Here is the code for a similar problem I solved (SA is the suffix array):
//719
//Glass Beads
//Misc;String Matching;Suffix Array;Circular
#include <iostream>
#include <iomanip>
#include <cstring>
#include <string>
#include <cmath>
#define MAX 10050
using namespace std;
int RA[MAX], tempRA[MAX];
int SA[MAX], tempSA[MAX];
int C[MAX];
void suffix_sort(int n, int k) {
memset(C, 0, sizeof C);
for (int i = 0; i < n; i++)
C[RA[(i + k)%n]]++;
int sum = 0;
for (int i = 0; i < max(256, n); i++) {
int t = C[i];
C[i] = sum;
sum += t;
}
for (int i = 0; i < n; i++)
tempSA[C[RA[(SA[i] + k)%n]]++] = SA[i];
memcpy(SA, tempSA, n*sizeof(int));
}
void suffix_array(string &s) {
int n = s.size();
for (int i = 0; i < n; i++)
RA[i] = s[i];
for (int i = 0; i < n; i++)
SA[i] = i;
for (int k = 1; k < n; k *= 2) {
suffix_sort(n, k);
suffix_sort(n, 0);
int r = tempRA[SA[0]] = 0;
for (int i = 1; i < n; i++) {
int s1 = SA[i], s2 = SA[i-1];
bool equal = true;
equal &= RA[s1] == RA[s2];
equal &= RA[(s1+k)%n] == RA[(s2+k)%n];
tempRA[SA[i]] = equal ? r : ++r;
}
memcpy(RA, tempRA, n*sizeof(int));
}
}
int main() {
int tt; cin >> tt;
while(tt--) {
string s; cin >> s;
suffix_array(s);
cout << SA[0]+1 << endl;
}
}
I took this implementation mostly from this book.
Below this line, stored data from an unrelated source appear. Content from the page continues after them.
import Mathlib.Analysis.SpecialFunctions.Trigonometric.Bounds
import Literature.MathematicalPhysics.QuantumLattice.DuhamelTwoPointProofs
import Literature.MathematicalPhysics.QuantumFieldTheory.TiltedExponentMorseBounds
import HarnessLib

/-!
# Faddeev–Popov positivity at a minimum of the lattice Coulomb-gauge functional

Support file (everything PROVED, no definition, no named fact) for Zwanziger's Gribov-region bounds
in the minimal lattice Coulomb / Landau gauge (route `ConvexGribovBody` of `QuantumFields/YangMills`,
crux `CovarianceBound`).

## Content

Fix finitely many "links" `e : E` with endpoints `s e, t e : V`, unitary link variables
`W e ∈ U(N)` and, for a family of generators `ω : V → M_N(ℂ)`, the one-parameter family of
gauge-functional values

  `F(τ) = ∑ₑ Re tr( exp(τ ω_{s e}) · W_e · exp(-τ ω_{t e}) )`

(the lattice Coulomb/Landau gauge-fixing functional `∑ Re tr (U^g)_e` along the gauge
transformations `g_x(τ) = exp(τ ω_x)`). We prove:

* `hasDerivAt_re_trace_exp_conj` : `d/dτ Re tr(e^{τP} W e^{-τQ}) = Re tr(e^{τP}(PW - WQ)e^{-τQ})`;
* `sum_re_trace_second_variation_nonpos` : if `F(τ) ≤ F(0)` for all `τ` (a maximum of the gauge
  functional, i.e. a minimum of `-F`: the configuration lies in the Gribov region), then
  `F''(0) = ∑ₑ Re tr(ω_s² W - 2 ω_s W ω_t + W ω_t²) ≤ 0` — **positivity of the lattice
  Faddeev–Popov operator** (second-derivative test, tree `Matrix.deriv2_nonpos_of_forall_le`);
* `re_trace_second_variation_smul_add` : the explicit quadratic form for the two-plane-wave family
  `ω_x = φ(x) X + ψ(x) Y`;
* `abs_sum_pairing_le` : the resulting **FP inequality**
  `|∑ₑ (φ(t e)ψ(s e) - ψ(t e)φ(s e)) Re tr(W_e [X, Y])| ≤ √N (‖X²‖ + ‖Y²‖ + ‖XY + YX‖) ∑ₑ ((Δₑφ)² + (Δₑψ)²)`
  (Frobenius norms; `Δₑφ = φ(s e) - φ(t e)`), obtained from `F'' ≤ 0` for `(φ, ψ)` and `(φ, -ψ)`;
* the re-indexing of the time-zero spatial edges of the torus `Edge 4 L` by
  `(Fin 3 → ZMod L) × Fin 3` (`sum_edge_slice_eq`); the plane-wave extraction of a Fourier mode
  from the FP inequality is the companion file `GribovSupportPlaneWaves.lean`.

Sources: D. Zwanziger, Nucl. Phys. B 364 (1991) 127 and Nucl. Phys. B 412 (1994) 657, Sect. 2
(minimal lattice Coulomb gauge; the lattice Faddeev–Popov operator is the Hessian of the minimising
functional, non-negative at a minimum = the Gribov region); G. Dell'Antonio, D. Zwanziger,
Commun. Math. Phys. 138 (1991) 291.

## Design notes

No norm instance on matrices is global: the calculus runs in Mathlib's scoped Frobenius normed
algebra (`Matrix.Norms.Frobenius`), statements carry `frobNorm` (tree
`LatticeGaugeDobrushinPoincare.lean`). Real parameters act on complex matrices through Mathlib's
real module structure on `ℂ`.
-/

noncomputable section

open NormedSpace Filter
open scoped Matrix ComplexConjugate Topology BigOperators

namespace Literature.MathematicalPhysics.QuantumFieldTheory

namespace CoulombFP

/-! ### Calculus: first and second variation of `Re tr(e^{τP} W e^{-τQ})` -/

section Calculus

variable {N : ℕ}

set_option backward.isDefEq.respectTransparency false in
open scoped Matrix.Norms.Frobenius in
/-- `d/dτ Re tr(e^{τP} W e^{-τQ}) = Re tr(e^{τP} (P W - W Q) e^{-τQ})` (product rule,
`d/dτ e^{τP} = e^{τP} P`, `d/dτ e^{-τQ} = -Q e^{-τQ}`). [folklore] -/
theorem hasDerivAt_re_trace_exp_conj (P W Q : Matrix (Fin N) (Fin N) ℂ) (τ : ℝ) :
    HasDerivAt (fun u : ℝ => (exp (u • P) * W * exp (u • -Q)).trace.re)
      ((exp (τ • P) * (P * W - W * Q) * exp (τ • -Q)).trace.re) τ := by
  have h1 : HasDerivAt (fun u : ℝ => exp (u • P)) (exp (τ • P) * P) τ :=
    hasDerivAt_exp_smul_const (𝕂 := ℝ) P τ
  have h2 : HasDerivAt (fun u : ℝ => exp (u • -Q)) (exp (τ • -Q) * -Q) τ :=
    hasDerivAt_exp_smul_const (𝕂 := ℝ) (-Q) τ
  have h3 := (h1.mul_const W).mul h2
  set L : Matrix (Fin N) (Fin N) ℂ →L[ℝ] ℂ :=
    LinearMap.toContinuousLinearMap ((Matrix.traceLinearMap (Fin N) ℂ ℂ).restrictScalars ℝ) with hL
  have hLapply : ∀ M : Matrix (Fin N) (Fin N) ℂ, L M = M.trace := fun M => rfl
  have h4 := Complex.reCLM.hasFDerivAt.comp_hasDerivAt τ (L.hasFDerivAt.comp_hasDerivAt τ h3)
  have hcomm : exp (τ • -Q) * -Q = -Q * exp (τ • -Q) :=
    (((Commute.refl (-Q)).smul_left τ).exp_left).eq
  have h5 : HasDerivAt (fun u : ℝ => (exp (u • P) * W * exp (u • -Q)).trace.re)
      (Complex.reCLM (L (exp (τ • P) * P * W * exp (τ • -Q) +
        exp (τ • P) * W * (exp (τ • -Q) * -Q)))) τ := h4
  refine h5.congr_deriv ?_
  rw [Complex.reCLM_apply, hLapply, hcomm]
  congr 2
  simp only [mul_sub, sub_mul, mul_neg, neg_mul, mul_assoc]
  abel

/-- **Positivity of the lattice Faddeev–Popov operator at a minimum of the gauge functional.**
If `F(τ) = ∑ₑ Re tr(e^{τ ω_{s e}} W_e e^{-τ ω_{t e}})` satisfies `F(τ) ≤ F(0)` for all real `τ`,
then `F''(0) = ∑ₑ Re tr(ω_s (ω_s W - W ω_t) - (ω_s W - W ω_t) ω_t) ≤ 0`.
[cite: Zwanziger1994, Sect. 2] -/
theorem sum_re_trace_second_variation_nonpos {V E : Type*} [Fintype E] (s t : E → V)
    (W : E → Matrix (Fin N) (Fin N) ℂ) (ω : V → Matrix (Fin N) (Fin N) ℂ)
    (hmax : ∀ τ : ℝ, ∑ e, (exp (τ • ω (s e)) * W e * exp (τ • -ω (t e))).trace.re ≤
      ∑ e, (W e).trace.re) :
    ∑ e, (ω (s e) * (ω (s e) * W e - W e * ω (t e)) -
      (ω (s e) * W e - W e * ω (t e)) * ω (t e)).trace.re ≤ 0 := by
  have hg : ∀ τ : ℝ, HasDerivAt
      (fun u : ℝ => ∑ e, (exp (u • ω (s e)) * W e * exp (u • -ω (t e))).trace.re)
      (∑ e, (exp (τ • ω (s e)) * (ω (s e) * W e - W e * ω (t e)) *
        exp (τ • -ω (t e))).trace.re) τ := fun τ =>
    HasDerivAt.fun_sum fun e _ => hasDerivAt_re_trace_exp_conj (ω (s e)) (W e) (ω (t e)) τ
  have hg' : HasDerivAt
      (fun u : ℝ => ∑ e, (exp (u • ω (s e)) * (ω (s e) * W e - W e * ω (t e)) *
        exp (u • -ω (t e))).trace.re)
      (∑ e, (exp ((0 : ℝ) • ω (s e)) * (ω (s e) * (ω (s e) * W e - W e * ω (t e)) -
        (ω (s e) * W e - W e * ω (t e)) * ω (t e)) * exp ((0 : ℝ) • -ω (t e))).trace.re) 0 :=
    HasDerivAt.fun_sum fun e _ => hasDerivAt_re_trace_exp_conj (ω (s e)) _ (ω (t e)) 0
  have hle : ∀ τ : ℝ,
      (fun u : ℝ => ∑ e, (exp (u • ω (s e)) * W e * exp (u • -ω (t e))).trace.re) τ ≤
      (fun u : ℝ => ∑ e, (exp (u • ω (s e)) * W e * exp (u • -ω (t e))).trace.re) 0 := by
    intro τ
    simp only [zero_smul, exp_zero, one_mul, mul_one]
    exact hmax τ
  have h := Matrix.deriv2_nonpos_of_forall_le hle hg hg'
  simpa only [zero_smul, exp_zero, one_mul, mul_one] using h

end Calculus

/-! ### Algebra: the quadratic form of the two-wave family `ω = φ X + ψ Y` -/

section Algebra

variable {N : ℕ}

/-- Cyclicity: `tr(P(PW - WQ) - (PW - WQ)Q) = tr(W P²) - 2 tr(W Q P) + tr(W Q²)`. [folklore] -/
theorem trace_second_variation (P W Q : Matrix (Fin N) (Fin N) ℂ) :
    (P * (P * W - W * Q) - (P * W - W * Q) * Q).trace =
      (W * (P * P)).trace - (W * (Q * P)).trace - (W * (Q * P)).trace + (W * (Q * Q)).trace := by
  have h1 : (P * (P * W)).trace = (W * (P * P)).trace := by
    rw [← Matrix.mul_assoc, Matrix.trace_mul_comm]
  have h2 : (P * (W * Q)).trace = (W * (Q * P)).trace := by
    rw [Matrix.trace_mul_comm, Matrix.mul_assoc]
  have h3 : (P * W * Q).trace = (W * (Q * P)).trace := by
    rw [Matrix.trace_mul_comm, ← Matrix.mul_assoc, Matrix.trace_mul_comm]
  have h4 : (W * Q * Q).trace = (W * (Q * Q)).trace := by rw [Matrix.mul_assoc]
  rw [Matrix.mul_sub, Matrix.sub_mul, Matrix.trace_sub, Matrix.trace_sub, Matrix.trace_sub, h1, h2,
    h3, h4]
  ring

/-- Bilinear expansion of `Re tr(W (aX + bY)(cX + dY))`. [folklore] -/
theorem re_trace_mul_smul_add_mul_smul_add (W X Y : Matrix (Fin N) (Fin N) ℂ) (a b c d : ℝ) :
    (W * ((a • X + b • Y) * (c • X + d • Y))).trace.re =
      a * c * (W * (X * X)).trace.re + a * d * (W * (X * Y)).trace.re +
        b * c * (W * (Y * X)).trace.re + b * d * (W * (Y * Y)).trace.re := by
  simp only [add_mul, mul_add, smul_mul_assoc, mul_smul_comm, Matrix.trace_add,
    Matrix.trace_smul, Complex.add_re, Complex.smul_re, smul_eq_mul]
  ring

/-- **The second variation of the gauge functional along `ω = φ X + ψ Y`, edge by edge.** With
`P = f₁X + g₁Y` (at `s e`) and `Q = f₂X + g₂Y` (at `t e`):
`Re tr(P(PW - WQ) - (PW - WQ)Q) = (Δf)² Re tr(WX²) + (Δg)² Re tr(WY²) + Δf Δg Re tr(W(XY + YX))
  - (f₂g₁ - g₂f₁) Re tr(W[X, Y])`, `Δf = f₁ - f₂`, `Δg = g₁ - g₂`. [folklore] -/
theorem re_trace_second_variation_smul_add (W X Y : Matrix (Fin N) (Fin N) ℂ) (f₁ g₁ f₂ g₂ : ℝ) :
    ((f₁ • X + g₁ • Y) * ((f₁ • X + g₁ • Y) * W - W * (f₂ • X + g₂ • Y)) -
        ((f₁ • X + g₁ • Y) * W - W * (f₂ • X + g₂ • Y)) * (f₂ • X + g₂ • Y)).trace.re =
      (f₁ - f₂) ^ 2 * (W * (X * X)).trace.re + (g₁ - g₂) ^ 2 * (W * (Y * Y)).trace.re +
        (f₁ - f₂) * (g₁ - g₂) * (W * (X * Y + Y * X)).trace.re -
        (f₂ * g₁ - g₂ * f₁) * (W * (X * Y - Y * X)).trace.re := by
  rw [trace_second_variation]
  simp only [Complex.sub_re, Complex.add_re]
  rw [re_trace_mul_smul_add_mul_smul_add, re_trace_mul_smul_add_mul_smul_add,
    re_trace_mul_smul_add_mul_smul_add, Matrix.mul_add, Matrix.trace_add, Complex.add_re,
    Matrix.mul_sub, Matrix.trace_sub, Complex.sub_re]
  ring

/-- **The Faddeev–Popov inequality at a minimum of the lattice Coulomb-gauge functional**
(Zwanziger's Gribov-region bound, raw form). For unitary link variables `W_e` and generators
`X, Y`, if the gauge functional is maximal at `τ = 0` along both families `ω = φX ± ψY`, then
`|∑ₑ (φ(t e)ψ(s e) - ψ(t e)φ(s e)) Re tr(W_e [X,Y])|
  ≤ √N (‖X²‖_F + ‖Y²‖_F + ‖XY + YX‖_F) ∑ₑ ((φ(s e) - φ(t e))² + (ψ(s e) - ψ(t e))²)`.
[cite: Zwanziger1994, Sect. 2] -/
theorem abs_sum_pairing_le {V E : Type*} [Fintype E] (s t : E → V)
    (W : E → Matrix (Fin N) (Fin N) ℂ) (hW : ∀ e, W e ∈ Matrix.unitaryGroup (Fin N) ℂ)
    (X Y : Matrix (Fin N) (Fin N) ℂ) (φ ψ : V → ℝ)
    (hmaxp : ∀ τ : ℝ, ∑ e, (exp (τ • (φ (s e) • X + ψ (s e) • Y)) * W e *
        exp (τ • -(φ (t e) • X + ψ (t e) • Y))).trace.re ≤ ∑ e, (W e).trace.re)
    (hmaxm : ∀ τ : ℝ, ∑ e, (exp (τ • (φ (s e) • X + (-ψ (s e)) • Y)) * W e *
        exp (τ • -(φ (t e) • X + (-ψ (t e)) • Y))).trace.re ≤ ∑ e, (W e).trace.re) :
    |∑ e, (φ (t e) * ψ (s e) - ψ (t e) * φ (s e)) * (W e * (X * Y - Y * X)).trace.re| ≤
      Real.sqrt N * (frobNorm (X * X) + frobNorm (Y * Y) + frobNorm (X * Y + Y * X)) *
        ∑ e, ((φ (s e) - φ (t e)) ^ 2 + (ψ (s e) - ψ (t e)) ^ 2) := by
  have hp := sum_re_trace_second_variation_nonpos s t W (fun v => φ v • X + ψ v • Y) hmaxp
  have hm := sum_re_trace_second_variation_nonpos s t W (fun v => φ v • X + (-ψ v) • Y) hmaxm
  simp only [re_trace_second_variation_smul_add] at hp hm
  set K : ℝ := Real.sqrt N * (frobNorm (X * X) + frobNorm (Y * Y) + frobNorm (X * Y + Y * X))
    with hK
  -- per-edge trace bounds from unitarity
  have htr : ∀ (e : E) (M : Matrix (Fin N) (Fin N) ℂ),
      |(W e * M).trace.re| ≤ Real.sqrt N * frobNorm M := fun e M => by
    have h := abs_re_trace_mul_le (W e) M
    rwa [OneLinkLaplace.frobNorm_of_mem_unitaryGroup (hW e)] at h
  -- abbreviations
  set A : E → ℝ := fun e => (φ (s e) - φ (t e)) ^ 2 * (W e * (X * X)).trace.re +
    (ψ (s e) - ψ (t e)) ^ 2 * (W e * (Y * Y)).trace.re with hA
  set B : E → ℝ := fun e =>
    (φ (s e) - φ (t e)) * (ψ (s e) - ψ (t e)) * (W e * (X * Y + Y * X)).trace.re with hB
  set C : E → ℝ := fun e =>
    (φ (t e) * ψ (s e) - ψ (t e) * φ (s e)) * (W e * (X * Y - Y * X)).trace.re with hC
  have hpt : ∀ e, |A e| + |B e| ≤ K * ((φ (s e) - φ (t e)) ^ 2 + (ψ (s e) - ψ (t e)) ^ 2) := by
    intro e
    have hx := htr e (X * X)
    have hy := htr e (Y * Y)
    have hu := htr e (X * Y + Y * X)
    have hab : 2 * |(φ (s e) - φ (t e)) * (ψ (s e) - ψ (t e))| ≤
        (φ (s e) - φ (t e)) ^ 2 + (ψ (s e) - ψ (t e)) ^ 2 := by
      rw [abs_mul]
      nlinarith [sq_nonneg (|φ (s e) - φ (t e)| - |ψ (s e) - ψ (t e)|),
        sq_abs (φ (s e) - φ (t e)), sq_abs (ψ (s e) - ψ (t e))]
    have hA' : |A e| ≤ (φ (s e) - φ (t e)) ^ 2 * (Real.sqrt N * frobNorm (X * X)) +
        (ψ (s e) - ψ (t e)) ^ 2 * (Real.sqrt N * frobNorm (Y * Y)) := by
      refine (abs_add_le _ _).trans ?_
      rw [abs_mul, abs_mul, abs_of_nonneg (sq_nonneg (φ (s e) - φ (t e))),
        abs_of_nonneg (sq_nonneg (ψ (s e) - ψ (t e)))]
      exact add_le_add (mul_le_mul_of_nonneg_left hx (sq_nonneg _))
        (mul_le_mul_of_nonneg_left hy (sq_nonneg _))
    have hB' : |B e| ≤ ((φ (s e) - φ (t e)) ^ 2 + (ψ (s e) - ψ (t e)) ^ 2) / 2 *
        (Real.sqrt N * frobNorm (X * Y + Y * X)) := by
      rw [hB]
      dsimp only
      rw [abs_mul]
      exact mul_le_mul (by linarith) hu (abs_nonneg _) (by positivity)
    have hXX : 0 ≤ frobNorm (X * X) := frobNorm_nonneg _
    have hYY : 0 ≤ frobNorm (Y * Y) := frobNorm_nonneg _
    have hXY : 0 ≤ frobNorm (X * Y + Y * X) := frobNorm_nonneg _
    have hsq : 0 ≤ Real.sqrt N := Real.sqrt_nonneg _
    have h1 : 0 ≤ (φ (s e) - φ (t e)) ^ 2 := sq_nonneg _
    have h2 : 0 ≤ (ψ (s e) - ψ (t e)) ^ 2 := sq_nonneg _
    rw [hK]
    nlinarith [mul_nonneg hsq hXX, mul_nonneg hsq hYY, mul_nonneg hsq hXY,
      mul_nonneg h1 (mul_nonneg hsq hYY), mul_nonneg h2 (mul_nonneg hsq hXX),
      mul_nonneg h1 (mul_nonneg hsq hXY), mul_nonneg h2 (mul_nonneg hsq hXY)]
  -- the two one-sided inequalities
  have hup : ∑ e, C e ≤ ∑ e, (B e - A e) := by
    have h : ∑ e, (A e - B e + C e) ≤ 0 := by
      refine le_of_eq_of_le (Finset.sum_congr rfl fun e _ => ?_) hm
      simp only [hA, hB, hC]
      ring
    have h' : ∑ e, (A e - B e + C e) = ∑ e, C e - ∑ e, (B e - A e) := by
      rw [← Finset.sum_sub_distrib]
      exact Finset.sum_congr rfl fun e _ => by ring
    linarith
  have hlow : ∑ e, (A e + B e) ≤ ∑ e, C e := by
    have h : ∑ e, (A e + B e - C e) ≤ 0 := by
      refine le_of_eq_of_le (Finset.sum_congr rfl fun e _ => ?_) hp
      simp only [hA, hB, hC]
    have h' : ∑ e, (A e + B e - C e) = ∑ e, (A e + B e) - ∑ e, C e := Finset.sum_sub_distrib _ _
    linarith
  have hbound : ∑ e, (|A e| + |B e|) ≤
      K * ∑ e, ((φ (s e) - φ (t e)) ^ 2 + (ψ (s e) - ψ (t e)) ^ 2) := by
    rw [Finset.mul_sum]
    exact Finset.sum_le_sum fun e _ => hpt e
  have hup' : ∑ e, (B e - A e) ≤ ∑ e, (|A e| + |B e|) :=
    Finset.sum_le_sum fun e _ => by
      have := neg_abs_le (A e); have := le_abs_self (B e); linarith
  have hlow' : -∑ e, (|A e| + |B e|) ≤ ∑ e, (A e + B e) := by
    rw [← Finset.sum_neg_distrib]
    exact Finset.sum_le_sum fun e _ => by
      have := neg_abs_le (A e); have := neg_abs_le (B e); linarith
  exact abs_le.2 ⟨by linarith, by linarith⟩

end Algebra


/-! ### Lattice bookkeeping: the time-zero spatial edges of the torus -/

section Lattice

/-- The time-zero spatial edges of the torus `(ℤ/L)^4` are `((0, y), j+1)`, `y ∈ (ℤ/L)^3`,
`j : Fin 3`: re-indexing of the slice sum. [folklore] -/
theorem sum_edge_slice_eq {L : ℕ} [NeZero L] {M : Type*} [AddCommMonoid M] (f : Edge 4 L → M) :
    (∑ e : Edge 4 L, if e.1 0 = 0 ∧ e.2 ≠ 0 then f e else 0) =
      ∑ q : (Fin 3 → ZMod L) × Fin 3, f (Fin.cons 0 q.1, q.2.succ) := by
  classical
  set ι : (Fin 3 → ZMod L) × Fin 3 → Edge 4 L := fun q => (Fin.cons 0 q.1, q.2.succ) with hι
  have hinj : Function.Injective ι := by
    intro q q' h
    simp only [hι, Prod.mk.injEq] at h
    exact Prod.ext (Fin.cons_right_injective _ h.1) (Fin.succ_injective _ h.2)
  have hset : (Finset.univ.filter fun e : Edge 4 L => e.1 0 = 0 ∧ e.2 ≠ 0) =
      Finset.univ.image ι := by
    ext e
    simp only [Finset.mem_filter, Finset.mem_univ, true_and, Finset.mem_image]
    constructor
    · rintro ⟨h0, hne⟩
      refine ⟨(Fin.tail e.1, e.2.pred hne), ?_⟩
      simp only [hι, Fin.succ_pred]
      ext
      · simp only
        conv_rhs => rw [← Fin.cons_self_tail e.1, h0]
      · rfl
    · rintro ⟨q, rfl⟩
      exact ⟨rfl, Fin.succ_ne_zero _⟩
  rw [← Finset.sum_filter, hset, Finset.sum_image fun q _ q' _ h => hinj h]

end Lattice

end CoulombFP

end Literature.MathematicalPhysics.QuantumFieldTheory

end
There is an easier to write O(n log²n) version, but may not be efficient enough for your case (n=10^5). This version is O(n log n), and it's not the most efficient algorithm. The wikipedia article lists some O(n) algorithms, but I find most of them too complex to write during a programming contest. This O(n log n) is usually enough for most problems.
You can find some slides explaining suffix array concept (from the author of the book I mentioned) here.